=== Begin Enclosure ===

import Mathlib

/-!
# LINE LAW — a divisor datum is proper: `N z · (Im w)² + N w · (Im z)² + 2A · Im z · Im w = 1` (ENGINE-W code B, #B16)

On a weight line reached at winding `T` with residue `A` (THEOREM CF⁶ of the LINE LAW, card LINE-LAW-B.md;
consolidated text LINE-LAW-THEOREMS-B.md), every weight `c` comes with a divisor datum `z · w = A − √m` in `ℤ√m`,
`N z = T / c`.  LEMMA P of the consolidated text (REF-W ROW 359, rider P-NSQ-1) starts from the step
(∗) «the principal ideal `(z) = (N z, −A + √m)` is invertible, so the form `(N z, 2A, N w)` is primitive», so far a
hand step; kernel #B15 (`LineLawProperness`) takes it as the hypothesis `hprim`.  This file makes (∗) kernel by ONE
ring identity: writing `z = x + y√m`, `w = u + v√m`, the `√m`-coordinate of `z w = A − √m` is `x v + y u = −1`, and
`N z · v² + N w · y² + 2A · y v = (x v + y u)² = 1`.
Hence no integer other than `±1` divides `N z`, `N w` and `2A` (`isUnit_of_dvd`, `gcd_norm_norm_two_mul_eq_one`),
the #B15 hypothesis `hprim` holds for every datum (`form_primitive`), and LEMMA P (ii) — no prime divides `T / c`, `c`
and `2A` — follows for every datum with `T ∣ A² − m` WITHOUT any primitivity hypothesis (`gcd_hypothesis_of_datum`),
which is exactly the input of the one-sided bookkeeping `LineLawIdealProduct.primIdeal_mul_of_gcd` (#B14) in
THEOREM E «⇒».  The other two clauses of LEMMA P are made kernel for every datum as well: (i) `T ∣ A² − m` as soon
as the weights of the line have no common divisor (`winding_dvd_of_bezout`: `cᵢ · (A² − m) = T · N wᵢ` for every
weight, times a Bézout combination `∑ aᵢ cᵢ = 1`), and (iii) the weight ideals `𝔞_c(A) = (c, −A + √m)` are PROPER —
the forms `(c, 2A, (A² − m)∕c)` are primitive (`weightForm_primitive_at`, `weightForm_primitive_of_bezout`: a prime
`q ∣ c` meets a weight `c'` prime to `q`, and the common cofactor `e = (A² − m)∕T` transfers the question to the datum of
`c'`).  So THEOREM E's «one class» is a statement about proper ideals, i.e. in the form class group of discriminant
`4m`.  No squarefree or sign hypothesis on `m` anywhere.
Honest framing: ring arithmetic in `ℤ√m` only; Mukai vectors and lattices elsewhere, not objects; nothing here says
that HC, HC_CM or HC_AV holds.
-/

namespace Summit.Ventures.HSemireg.LineLawPrincipalProper

open Zsqrtd

/-- The coordinates of a divisor datum `z · w = A − √m`: `Re z · Re w + m · Im z · Im w = A` and
`Re z · Im w + Im z · Re w = −1`. -/
theorem coords_of_datum {m A : ℤ} {z w : ℤ√m} (h : z * w = ⟨A, -1⟩) :
    z.re * w.re + m * z.im * w.im = A ∧ z.re * w.im + z.im * w.re = -1 :=
  ⟨by simpa [Zsqrtd.re_mul] using congrArg Zsqrtd.re h,
   by simpa [Zsqrtd.im_mul] using congrArg Zsqrtd.im h⟩

/-- On a datum with `T = c · N z` and `T ∣ A² − m`, the weight divides the co-norm: `c ∣ N w`
(from `N z · N w = A² − m`, which is `LineLawRamifiedCapture.norm_mul_norm_of_dvd`, re-derived in the proof). -/
theorem weight_dvd_conorm {m A T c : ℤ} {z w : ℤ√m} (h : z * w = ⟨A, -1⟩) (hT : T = c * z.norm)
    (hdiv : T ∣ A * A - m) (hn : z.norm ≠ 0) : c ∣ w.norm := by
  have hmul : z.norm * w.norm = A * A - m := by
    have e : (z * w).norm = A * A - m * (-1) * (-1) := by rw [h, Zsqrtd.norm_def]
    rw [Zsqrtd.norm_mul] at e
    linear_combination e
  have : z.norm * c ∣ z.norm * w.norm := by rw [hmul, mul_comm, ← hT]; exact hdiv
  exact (mul_dvd_mul_iff_left hn).1 this

/-- **The properness identity.** If `z · w = A − √m` in `ℤ√m` then
`N z · (Im w)² + N w · (Im z)² + 2A · (Im z · Im w) = 1` — it is `(Re z · Im w + Im z · Re w)² = (−1)²`. -/
theorem norm_bezout {m A : ℤ} {z w : ℤ√m} (h : z * w = ⟨A, -1⟩) :
    z.norm * (w.im * w.im) + w.norm * (z.im * z.im) + 2 * A * (z.im * w.im) = 1 := by
  obtain ⟨hre, him⟩ := coords_of_datum h
  rw [Zsqrtd.norm_def, Zsqrtd.norm_def]
  linear_combination (-2 * z.im * w.im) * hre + (z.re * w.im + z.im * w.re - 1) * him

/-- Hence every common divisor of `N z`, `N w` and `2A` is a unit of `ℤ`. -/
theorem isUnit_of_dvd {m A : ℤ} {z w : ℤ√m} (h : z * w = ⟨A, -1⟩) {d : ℤ}
    (h1 : d ∣ z.norm) (h2 : d ∣ w.norm) (h3 : d ∣ 2 * A) : IsUnit d := by
  apply isUnit_of_dvd_one
  rw [← norm_bezout h]
  exact dvd_add (dvd_add (dvd_mul_of_dvd_left h1 _) (dvd_mul_of_dvd_left h2 _)) (dvd_mul_of_dvd_left h3 _)

/-- The same as a gcd: `gcd(gcd(N z, N w), 2A) = 1`. -/
theorem gcd_norm_norm_two_mul_eq_one {m A : ℤ} {z w : ℤ√m} (h : z * w = ⟨A, -1⟩) :
    Int.gcd (Int.gcd z.norm w.norm : ℤ) (2 * A) = 1 := by
  have hu : IsUnit (((Int.gcd (Int.gcd z.norm w.norm : ℤ) (2 * A) : ℕ) : ℤ)) :=
    isUnit_of_dvd h (dvd_trans (Int.gcd_dvd_left _ _) (Int.gcd_dvd_left _ _))
      (dvd_trans (Int.gcd_dvd_left _ _) (Int.gcd_dvd_right _ _)) (Int.gcd_dvd_right _ _)
  rcases Int.isUnit_iff.1 hu with h0 | h0
  · exact_mod_cast h0
  · exfalso; have : (0 : ℤ) ≤ ((Int.gcd (Int.gcd z.norm w.norm : ℤ) (2 * A) : ℕ) : ℤ) := by positivity
    linarith

/-- No prime divides `N z`, `N w` and `2A`. -/
theorem no_prime_dvd {m A : ℤ} {z w : ℤ√m} (h : z * w = ⟨A, -1⟩) {q : ℤ} (hq : Prime q)
    (h1 : q ∣ z.norm) (h2 : q ∣ w.norm) (h3 : q ∣ 2 * A) : False :=
  hq.not_unit (isUnit_of_dvd h h1 h2 h3)

/-- **(∗) of LEMMA P in kernel form** — the hypothesis `hprim` of `LineLawProperness.no_common_prime` ∕
`gcd_hypothesis` (#B15) holds for EVERY datum: with `n := N z`, `k := N w` (so `n k = A² − m`), every common
divisor of `n`, `2A`, `k` is a unit, i.e. the form `(n, 2A, k)` attached to the principal ideal `(z) = (n, −A + √m)`
is primitive. -/
theorem form_primitive {m A : ℤ} {z w : ℤ√m} (h : z * w = ⟨A, -1⟩) :
    ∀ d : ℤ, d ∣ z.norm → d ∣ 2 * A → d ∣ w.norm → IsUnit d :=
  fun _ h1 h3 h2 => isUnit_of_dvd h h1 h2 h3

/-- **LEMMA P (ii) for every datum.** If `T = c · N z` with `z · w = A − √m`, `N z ≠ 0` and `T ∣ A² − m`, then no
prime divides `N z`, `c` and `2A`: indeed `c · N z ∣ N z · N w` gives `c ∣ N w`. (No primitivity, squarefree or sign
hypothesis.) -/
theorem no_common_prime_of_datum {m A T c : ℤ} {z w : ℤ√m} (h : z * w = ⟨A, -1⟩) (hT : T = c * z.norm)
    (hdiv : T ∣ A * A - m) (hn : z.norm ≠ 0) {q : ℤ} (hq : Prime q)
    (h1 : q ∣ z.norm) (h2 : q ∣ c) (h3 : q ∣ 2 * A) : False := by
  exact no_prime_dvd h hq h1 (dvd_trans h2 (weight_dvd_conorm h hT hdiv hn)) h3

/-- The same conclusion as the #B14 hypothesis `gcd(gcd(N z, c), 2A) = 1` — ready for
`LineLawIdealProduct.primIdeal_mul_of_gcd` (the factorisation `𝔞_{T∕c}(A) · 𝔞_c(A) = 𝔞_T(A)` of THEOREM E «⇒»). -/
theorem gcd_hypothesis_of_datum {m A T c : ℤ} {z w : ℤ√m} (h : z * w = ⟨A, -1⟩) (hT : T = c * z.norm)
    (hdiv : T ∣ A * A - m) (hn : z.norm ≠ 0) :
    Int.gcd (Int.gcd z.norm c : ℤ) (2 * A) = 1 := by
  by_contra hne
  obtain ⟨p, hp, hpg⟩ := Nat.exists_prime_and_dvd hne
  have hpZ : (p : ℤ) ∣ ((Int.gcd (Int.gcd z.norm c : ℤ) (2 * A) : ℕ) : ℤ) := by exact_mod_cast hpg
  have hg1 : (((Int.gcd (Int.gcd z.norm c : ℤ) (2 * A)) : ℕ) : ℤ) ∣ ((Int.gcd z.norm c : ℕ) : ℤ) :=
    Int.gcd_dvd_left _ _
  have hpn : (p : ℤ) ∣ z.norm := dvd_trans (dvd_trans hpZ hg1) (Int.gcd_dvd_left _ _)
  have hpc : (p : ℤ) ∣ c := dvd_trans (dvd_trans hpZ hg1) (Int.gcd_dvd_right _ _)
  have hpA : (p : ℤ) ∣ 2 * A := dvd_trans hpZ (Int.gcd_dvd_right _ _)
  exact no_common_prime_of_datum h hT hdiv hn (Nat.prime_iff_prime_int.1 hp) hpn hpc hpA

/-- **The product `N z · c` also satisfies the #B14 divisibility hypothesis**: `N z · c ∣ A² − m` is just `T ∣ A² − m`
rewritten (recorded for the assembled THEOREM E «⇒»). -/
theorem norm_mul_weight_dvd {m A T c : ℤ} {z : ℤ√m} (hT : T = c * z.norm) (hdiv : T ∣ A * A - m) :
    z.norm * c ∣ A * A - m := by
  rw [mul_comm, ← hT]; exact hdiv

/-- **LEMMA P (i).** On a line whose weights `c i` (`i ∈ s`) admit a Bézout combination `∑ a i · c i = 1` (no common
divisor), the winding divides `A² − m`: indeed `c i · (A² − m) = c i · N z_i · N w_i = T · N w_i` for every `i`. -/
theorem winding_dvd_of_bezout {m A T : ℤ} {ι : Type*} (s : Finset ι) (c a : ι → ℤ) (z w : ι → ℤ√m)
    (h : ∀ i ∈ s, z i * w i = ⟨A, -1⟩) (hT : ∀ i ∈ s, T = c i * (z i).norm)
    (hbez : ∑ i ∈ s, a i * c i = 1) : T ∣ A * A - m := by
  have key : ∀ i ∈ s, c i * (A * A - m) = T * (w i).norm := by
    intro i hi
    have e : (z i * w i).norm = A * A - m * (-1) * (-1) := by rw [h i hi, Zsqrtd.norm_def]
    rw [Zsqrtd.norm_mul] at e
    rw [hT i hi]; linear_combination (-(c i)) * e
  have expand : A * A - m = ∑ i ∈ s, a i * (c i * (A * A - m)) := by
    calc A * A - m = (∑ i ∈ s, a i * c i) * (A * A - m) := by rw [hbez, one_mul]
      _ = ∑ i ∈ s, a i * (c i * (A * A - m)) := by rw [Finset.sum_mul]; simp only [mul_assoc]
  rw [expand]
  exact Finset.dvd_sum fun i hi => by rw [key i hi]; exact Dvd.dvd.mul_left (dvd_mul_right T _) _

/-- The two-weight case of LEMMA P (i) with an explicit Bézout pair `u c₁ + v c₂ = 1`. -/
theorem winding_dvd_of_coprime_pair {m A T c₁ c₂ u v : ℤ} {z₁ w₁ z₂ w₂ : ℤ√m}
    (h₁ : z₁ * w₁ = ⟨A, -1⟩) (h₂ : z₂ * w₂ = ⟨A, -1⟩) (hT₁ : T = c₁ * z₁.norm) (hT₂ : T = c₂ * z₂.norm)
    (hbez : u * c₁ + v * c₂ = 1) : T ∣ A * A - m := by
  have k₁ : c₁ * (A * A - m) = T * w₁.norm := by
    have e : (z₁ * w₁).norm = A * A - m * (-1) * (-1) := by rw [h₁, Zsqrtd.norm_def]
    rw [Zsqrtd.norm_mul] at e; rw [hT₁]; linear_combination (-c₁) * e
  have k₂ : c₂ * (A * A - m) = T * w₂.norm := by
    have e : (z₂ * w₂).norm = A * A - m * (-1) * (-1) := by rw [h₂, Zsqrtd.norm_def]
    rw [Zsqrtd.norm_mul] at e; rw [hT₂]; linear_combination (-c₂) * e
  have : A * A - m = u * (c₁ * (A * A - m)) + v * (c₂ * (A * A - m)) := by
    linear_combination (-(A * A - m)) * hbez
  rw [this, k₁, k₂]
  exact dvd_add (Dvd.dvd.mul_left (dvd_mul_right T _) _) (Dvd.dvd.mul_left (dvd_mul_right T _) _)

/-- Co-norm bookkeeping between two weights of one line: if `T = c · N z = c' · N z'` (`T ≠ 0`) and
`N w = c · e`, then `N w' = c' · e` — the cofactor `e = (A² − m) ∕ T` is common to all weights. -/
theorem conorm_eq_of_two_data {m A T c c' e : ℤ} {z w z' w' : ℤ√m} (h : z * w = ⟨A, -1⟩) (h' : z' * w' = ⟨A, -1⟩)
    (hT : T = c * z.norm) (hT' : T = c' * z'.norm) (hT0 : T ≠ 0) (he : w.norm = c * e) : w'.norm = c' * e := by
  have m1 : z.norm * w.norm = A * A - m := by
    have ee : (z * w).norm = A * A - m * (-1) * (-1) := by rw [h, Zsqrtd.norm_def]
    rw [Zsqrtd.norm_mul] at ee; linear_combination ee
  have m2 : z'.norm * w'.norm = A * A - m := by
    have ee : (z' * w').norm = A * A - m * (-1) * (-1) := by rw [h', Zsqrtd.norm_def]
    rw [Zsqrtd.norm_mul] at ee; linear_combination ee
  -- `T · N w' = c' · (A² − m) = c' · N z · N w = c' · N z · c · e = T · (c' e)`
  have key : T * w'.norm = T * (c' * e) := by
    calc T * w'.norm = c' * (z'.norm * w'.norm) := by rw [hT']; ring
      _ = c' * (z.norm * w.norm) := by rw [m2, m1]
      _ = T * (c' * e) := by rw [he, hT]; ring
  exact mul_left_cancel₀ hT0 key

/-- **LEMMA P (iii) for every datum — the weight ideal `𝔞_c(A) = (c, −A + √m)` is proper.**  Let two weights `c, c'`
lie on one line reached at `(T, A)` (`T ≠ 0`, `T ∣ A² − m`), and let `q` be a prime dividing `c` but not `c'`.  Then `q`
does not divide both `2A` and `(A² − m) ∕ c`: the form `(c, 2A, (A² − m)∕c)` is primitive at `q`.  Proof: write
`N w = c e`, so `(A² − m)∕c = N z · e`; if `q ∣ N z` then `q` divides `N z`, `N w` (via `c`) and `2A` — excluded by
`no_prime_dvd` for `(z, w)`; if `q ∣ e` then, `N w' = c' e` and `q ∣ T = c' N z'` with `q ∤ c'` giving `q ∣ N z'`,
`q` divides `N z'`, `N w'`, `2A` — excluded for `(z', w')`. -/
theorem weightForm_primitive_at {m A T c c' k : ℤ} {z w z' w' : ℤ√m} (h : z * w = ⟨A, -1⟩)
    (h' : z' * w' = ⟨A, -1⟩) (hT : T = c * z.norm) (hT' : T = c' * z'.norm) (hT0 : T ≠ 0)
    (hdiv : T ∣ A * A - m) (hk : c * k = A * A - m) {q : ℤ} (hq : Prime q) (hqc : q ∣ c) (hqc' : ¬ q ∣ c')
    (hqA : q ∣ 2 * A) (hqk : q ∣ k) : False := by
  have hn : z.norm ≠ 0 := by intro h0; apply hT0; rw [hT, h0, mul_zero]
  have hc0 : c ≠ 0 := by intro h0; apply hT0; rw [hT, h0, zero_mul]
  obtain ⟨e, he⟩ := weight_dvd_conorm h hT hdiv hn
  -- `k = N z · e`
  have m1 : z.norm * w.norm = A * A - m := by
    have ee : (z * w).norm = A * A - m * (-1) * (-1) := by rw [h, Zsqrtd.norm_def]
    rw [Zsqrtd.norm_mul] at ee; linear_combination ee
  have hke : k = z.norm * e := by
    apply mul_left_cancel₀ hc0
    rw [hk, ← m1, he]; ring
  rw [hke] at hqk
  rcases hq.dvd_or_dvd hqk with hqn | hqe
  · exact no_prime_dvd h hq hqn (dvd_trans hqc ⟨e, he⟩) hqA
  · have hw' : w'.norm = c' * e := conorm_eq_of_two_data h h' hT hT' hT0 he
    have hqT : q ∣ T := by rw [hT]; exact dvd_mul_of_dvd_left hqc _
    have hqn' : q ∣ z'.norm := by
      rw [hT'] at hqT
      rcases hq.dvd_or_dvd hqT with h1 | h1
      · exact absurd h1 hqc'
      · exact h1
    exact no_prime_dvd h' hq hqn' (by rw [hw']; exact dvd_mul_of_dvd_right hqe _) hqA

/-- **LEMMA P (iii), family form.** If the weights `c i` (`i ∈ s`) of a line reached at `(T, A)` (`T ≠ 0`,
`T ∣ A² − m`) have no common divisor (`∑ a i · c i = 1`), then for every weight `c i` with `c i · k = A² − m` every
common divisor of `c i`, `2A`, `k` is a unit: all the ideals `𝔞_{c i}(A)` are proper ideals of `ℤ√m` (primitive forms
`(c i, 2A, k)`), so THEOREM E's «one class» is a statement in the form class group of discriminant `4m`. -/
theorem weightForm_primitive_of_bezout {m A T : ℤ} {ι : Type*} (s : Finset ι) (c a : ι → ℤ) (z w : ι → ℤ√m)
    (h : ∀ i ∈ s, z i * w i = ⟨A, -1⟩) (hT : ∀ i ∈ s, T = c i * (z i).norm) (hbez : ∑ i ∈ s, a i * c i = 1)
    (hT0 : T ≠ 0) (hdiv : T ∣ A * A - m) {i : ι} (hi : i ∈ s) {k : ℤ} (hk : c i * k = A * A - m) :
    ∀ d : ℤ, d ∣ c i → d ∣ 2 * A → d ∣ k → IsUnit d := by
  intro d hdc hdA hdk
  by_contra hnu
  -- take a prime factor `q` of the non-unit `d`
  obtain ⟨q, hqprime, hqd⟩ : ∃ q : ℤ, Prime q ∧ q ∣ d :=
    Int.exists_prime_and_dvd (fun h1 => hnu (Int.isUnit_iff_natAbs_eq.2 h1))
  -- some weight is prime to `q` (Bézout)
  have hex : ∃ j ∈ s, ¬ q ∣ c j := by
    by_contra hall
    simp only [not_exists, not_and, not_not] at hall
    have : q ∣ ∑ j ∈ s, a j * c j := Finset.dvd_sum fun j hj => dvd_mul_of_dvd_right (hall j hj) _
    rw [hbez] at this
    exact hqprime.not_unit (isUnit_of_dvd_one this)
  obtain ⟨j, hj, hqj⟩ := hex
  exact weightForm_primitive_at (h i hi) (h j hj) (hT i hi) (hT j hj) hT0 hdiv hk hqprime
    (dvd_trans hqd hdc) hqj (dvd_trans hqd hdA) (dvd_trans hqd hdk)

/-- Worked check (LINE-LAW-THEOREMS-B.md §9 (1), `m = −5`, `A = 5`, weight `6`): `z = 1 + √−5` (norm 6) and
`w = −√−5` give `z w = 5 − √−5`, and the identity reads `6·1 + 5·1 + 10·(1·(−1)) = 1`. -/
example : (⟨1, 1⟩ : ℤ√(-5)) * ⟨0, -1⟩ = ⟨5, -1⟩ ∧
    (⟨1, 1⟩ : ℤ√(-5)).norm * ((-1) * (-1)) + (⟨0, -1⟩ : ℤ√(-5)).norm * (1 * 1) + 2 * 5 * (1 * (-1)) = 1 := by
  refine ⟨by ext <;> simp, ?_⟩
  simp [Zsqrtd.norm_def]

end Summit.Ventures.HSemireg.LineLawPrincipalProper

=== End Enclosure ===

# TASK DESCRIPTION
Only the lines from the one containing "refine ⟨by ext <;> simp, ?_⟩" through the end of the entries above should be written out, exactly and in full.

# EXERCISE OUTPUT
  refine ⟨by ext <;> simp, ?_⟩
  simp [Zsqrtd.norm_def]

end Summit.Ventures.HSemireg.LineLawPrincipalProper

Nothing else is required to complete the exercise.